DIRECTIONS:
Report back every line in the data that includes the string "firstSegment".

DATA SUPPLIED:

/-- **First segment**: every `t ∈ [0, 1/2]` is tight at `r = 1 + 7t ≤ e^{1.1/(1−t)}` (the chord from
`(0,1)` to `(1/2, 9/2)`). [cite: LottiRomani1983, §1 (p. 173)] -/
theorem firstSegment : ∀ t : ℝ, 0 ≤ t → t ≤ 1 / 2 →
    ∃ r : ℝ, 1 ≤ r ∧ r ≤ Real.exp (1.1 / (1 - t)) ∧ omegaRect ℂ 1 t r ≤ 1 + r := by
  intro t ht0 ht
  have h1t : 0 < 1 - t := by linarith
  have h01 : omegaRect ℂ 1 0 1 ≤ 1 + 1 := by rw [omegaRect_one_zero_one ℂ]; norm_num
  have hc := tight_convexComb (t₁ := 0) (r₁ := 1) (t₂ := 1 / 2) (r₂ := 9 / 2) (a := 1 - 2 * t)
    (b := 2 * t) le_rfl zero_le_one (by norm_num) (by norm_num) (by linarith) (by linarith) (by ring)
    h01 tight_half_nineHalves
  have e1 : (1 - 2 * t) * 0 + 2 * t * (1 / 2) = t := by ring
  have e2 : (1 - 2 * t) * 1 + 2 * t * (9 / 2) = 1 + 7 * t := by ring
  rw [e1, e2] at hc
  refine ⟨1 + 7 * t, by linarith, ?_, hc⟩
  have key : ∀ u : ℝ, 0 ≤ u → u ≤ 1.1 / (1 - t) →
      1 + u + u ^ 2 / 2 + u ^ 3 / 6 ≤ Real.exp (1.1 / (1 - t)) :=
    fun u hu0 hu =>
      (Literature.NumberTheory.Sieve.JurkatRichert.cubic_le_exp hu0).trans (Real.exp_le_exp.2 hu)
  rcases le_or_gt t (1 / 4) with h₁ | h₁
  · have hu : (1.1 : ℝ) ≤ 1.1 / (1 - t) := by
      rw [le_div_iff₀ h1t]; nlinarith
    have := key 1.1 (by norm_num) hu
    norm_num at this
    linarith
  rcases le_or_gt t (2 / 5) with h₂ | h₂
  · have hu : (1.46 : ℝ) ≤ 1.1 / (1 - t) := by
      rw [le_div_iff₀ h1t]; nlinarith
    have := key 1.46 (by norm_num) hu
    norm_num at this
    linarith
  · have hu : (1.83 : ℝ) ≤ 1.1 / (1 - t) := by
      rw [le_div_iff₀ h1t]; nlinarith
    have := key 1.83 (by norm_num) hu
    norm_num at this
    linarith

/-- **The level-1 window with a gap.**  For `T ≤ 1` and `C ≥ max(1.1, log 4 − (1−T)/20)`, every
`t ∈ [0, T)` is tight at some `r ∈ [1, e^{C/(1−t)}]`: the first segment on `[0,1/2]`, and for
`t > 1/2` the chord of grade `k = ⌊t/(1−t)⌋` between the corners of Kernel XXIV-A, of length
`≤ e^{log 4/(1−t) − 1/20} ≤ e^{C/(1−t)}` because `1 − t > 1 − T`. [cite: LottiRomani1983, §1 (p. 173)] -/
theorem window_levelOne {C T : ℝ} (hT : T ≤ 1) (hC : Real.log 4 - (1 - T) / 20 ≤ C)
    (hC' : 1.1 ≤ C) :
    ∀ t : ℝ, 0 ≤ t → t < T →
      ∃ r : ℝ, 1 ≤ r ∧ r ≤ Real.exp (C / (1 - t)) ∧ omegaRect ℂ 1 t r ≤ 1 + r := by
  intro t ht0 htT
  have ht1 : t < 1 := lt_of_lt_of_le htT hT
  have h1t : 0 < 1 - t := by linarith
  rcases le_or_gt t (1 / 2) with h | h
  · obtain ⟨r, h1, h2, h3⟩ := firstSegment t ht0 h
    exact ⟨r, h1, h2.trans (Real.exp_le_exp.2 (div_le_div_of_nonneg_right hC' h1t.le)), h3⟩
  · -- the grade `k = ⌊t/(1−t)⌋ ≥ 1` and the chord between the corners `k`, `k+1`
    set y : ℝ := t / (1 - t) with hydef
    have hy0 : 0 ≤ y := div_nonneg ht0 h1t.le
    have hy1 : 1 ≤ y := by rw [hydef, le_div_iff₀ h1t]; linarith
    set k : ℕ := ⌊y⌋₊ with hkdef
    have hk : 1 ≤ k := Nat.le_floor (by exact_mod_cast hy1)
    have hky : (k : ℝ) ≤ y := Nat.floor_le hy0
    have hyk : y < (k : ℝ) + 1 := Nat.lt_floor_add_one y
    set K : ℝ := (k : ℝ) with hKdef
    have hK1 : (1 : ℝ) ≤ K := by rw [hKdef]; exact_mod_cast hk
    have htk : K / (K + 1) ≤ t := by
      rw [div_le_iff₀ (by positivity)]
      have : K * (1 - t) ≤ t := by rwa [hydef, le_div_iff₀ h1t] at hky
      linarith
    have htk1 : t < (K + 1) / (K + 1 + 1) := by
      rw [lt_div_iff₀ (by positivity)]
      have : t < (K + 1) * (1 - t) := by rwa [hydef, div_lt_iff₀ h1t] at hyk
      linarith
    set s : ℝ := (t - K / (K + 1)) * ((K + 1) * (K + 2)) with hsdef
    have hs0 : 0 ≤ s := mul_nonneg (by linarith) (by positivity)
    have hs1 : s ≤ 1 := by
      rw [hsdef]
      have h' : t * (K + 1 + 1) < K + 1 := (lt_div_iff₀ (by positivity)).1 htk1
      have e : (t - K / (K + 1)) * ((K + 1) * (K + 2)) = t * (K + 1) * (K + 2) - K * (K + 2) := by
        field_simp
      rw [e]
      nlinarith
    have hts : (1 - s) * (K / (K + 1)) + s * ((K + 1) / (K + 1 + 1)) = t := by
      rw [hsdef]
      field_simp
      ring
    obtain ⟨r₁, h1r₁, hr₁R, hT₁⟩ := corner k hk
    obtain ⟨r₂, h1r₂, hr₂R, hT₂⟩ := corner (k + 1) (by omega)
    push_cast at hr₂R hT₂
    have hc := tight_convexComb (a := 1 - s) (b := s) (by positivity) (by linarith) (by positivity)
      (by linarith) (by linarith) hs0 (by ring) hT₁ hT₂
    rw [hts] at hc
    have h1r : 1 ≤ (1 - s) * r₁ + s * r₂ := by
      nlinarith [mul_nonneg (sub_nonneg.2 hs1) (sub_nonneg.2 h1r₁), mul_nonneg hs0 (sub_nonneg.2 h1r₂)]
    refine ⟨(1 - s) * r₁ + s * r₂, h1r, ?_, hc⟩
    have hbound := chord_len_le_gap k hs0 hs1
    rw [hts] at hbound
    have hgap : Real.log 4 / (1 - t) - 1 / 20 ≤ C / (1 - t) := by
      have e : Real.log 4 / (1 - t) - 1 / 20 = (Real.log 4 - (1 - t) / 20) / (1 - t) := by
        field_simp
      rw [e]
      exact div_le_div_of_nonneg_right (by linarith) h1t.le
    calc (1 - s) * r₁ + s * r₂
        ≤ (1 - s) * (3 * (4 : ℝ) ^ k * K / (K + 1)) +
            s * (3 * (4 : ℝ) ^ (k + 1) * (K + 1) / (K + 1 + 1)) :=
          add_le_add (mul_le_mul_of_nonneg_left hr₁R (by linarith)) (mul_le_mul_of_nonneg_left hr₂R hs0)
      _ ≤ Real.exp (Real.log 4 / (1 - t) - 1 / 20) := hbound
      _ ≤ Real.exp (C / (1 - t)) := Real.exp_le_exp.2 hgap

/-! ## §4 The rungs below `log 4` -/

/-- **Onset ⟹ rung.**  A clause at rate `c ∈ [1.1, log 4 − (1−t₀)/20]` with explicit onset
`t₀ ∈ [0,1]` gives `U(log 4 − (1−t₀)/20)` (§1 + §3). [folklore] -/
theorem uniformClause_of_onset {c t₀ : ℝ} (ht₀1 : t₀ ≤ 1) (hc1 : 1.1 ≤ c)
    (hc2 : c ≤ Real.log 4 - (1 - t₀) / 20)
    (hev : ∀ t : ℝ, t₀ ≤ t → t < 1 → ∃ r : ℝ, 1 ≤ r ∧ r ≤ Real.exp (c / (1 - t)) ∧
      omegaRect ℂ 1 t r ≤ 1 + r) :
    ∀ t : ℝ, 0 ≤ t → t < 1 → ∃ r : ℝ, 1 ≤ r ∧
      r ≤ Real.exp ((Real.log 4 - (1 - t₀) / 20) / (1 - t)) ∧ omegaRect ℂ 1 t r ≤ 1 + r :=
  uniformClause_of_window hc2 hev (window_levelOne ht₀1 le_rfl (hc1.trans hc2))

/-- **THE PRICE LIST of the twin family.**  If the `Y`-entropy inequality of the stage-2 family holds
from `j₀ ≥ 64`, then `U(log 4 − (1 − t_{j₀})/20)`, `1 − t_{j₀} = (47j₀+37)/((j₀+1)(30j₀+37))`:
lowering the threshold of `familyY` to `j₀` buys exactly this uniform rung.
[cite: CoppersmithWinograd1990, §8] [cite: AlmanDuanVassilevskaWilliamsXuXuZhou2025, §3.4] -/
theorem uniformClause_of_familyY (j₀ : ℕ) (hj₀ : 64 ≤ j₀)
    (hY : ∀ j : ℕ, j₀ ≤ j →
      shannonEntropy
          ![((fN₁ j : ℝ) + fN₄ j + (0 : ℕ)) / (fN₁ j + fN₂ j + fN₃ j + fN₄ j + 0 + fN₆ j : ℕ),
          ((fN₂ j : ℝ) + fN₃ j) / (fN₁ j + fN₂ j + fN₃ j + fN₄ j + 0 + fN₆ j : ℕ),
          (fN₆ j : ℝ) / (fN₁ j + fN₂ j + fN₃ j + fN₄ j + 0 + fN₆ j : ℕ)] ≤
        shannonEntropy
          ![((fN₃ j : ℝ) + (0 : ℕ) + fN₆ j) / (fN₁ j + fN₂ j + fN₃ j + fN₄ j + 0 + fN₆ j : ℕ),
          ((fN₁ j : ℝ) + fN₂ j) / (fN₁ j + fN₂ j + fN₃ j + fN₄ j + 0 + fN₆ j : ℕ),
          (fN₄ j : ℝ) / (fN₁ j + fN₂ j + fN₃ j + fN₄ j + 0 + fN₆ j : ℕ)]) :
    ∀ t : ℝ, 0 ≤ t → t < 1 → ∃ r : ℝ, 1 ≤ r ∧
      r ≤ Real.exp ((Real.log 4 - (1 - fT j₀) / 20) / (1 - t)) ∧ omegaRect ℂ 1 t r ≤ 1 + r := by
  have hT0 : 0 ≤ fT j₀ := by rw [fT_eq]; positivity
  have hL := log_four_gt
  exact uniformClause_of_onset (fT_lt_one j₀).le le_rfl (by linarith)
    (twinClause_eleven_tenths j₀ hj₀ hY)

YOUR RESPONSE:
theorem firstSegment : ∀ t : ℝ, 0 ≤ t → t ≤ 1 / 2 →
  · obtain ⟨r, h1, h2, h3⟩ := firstSegment t ht0 h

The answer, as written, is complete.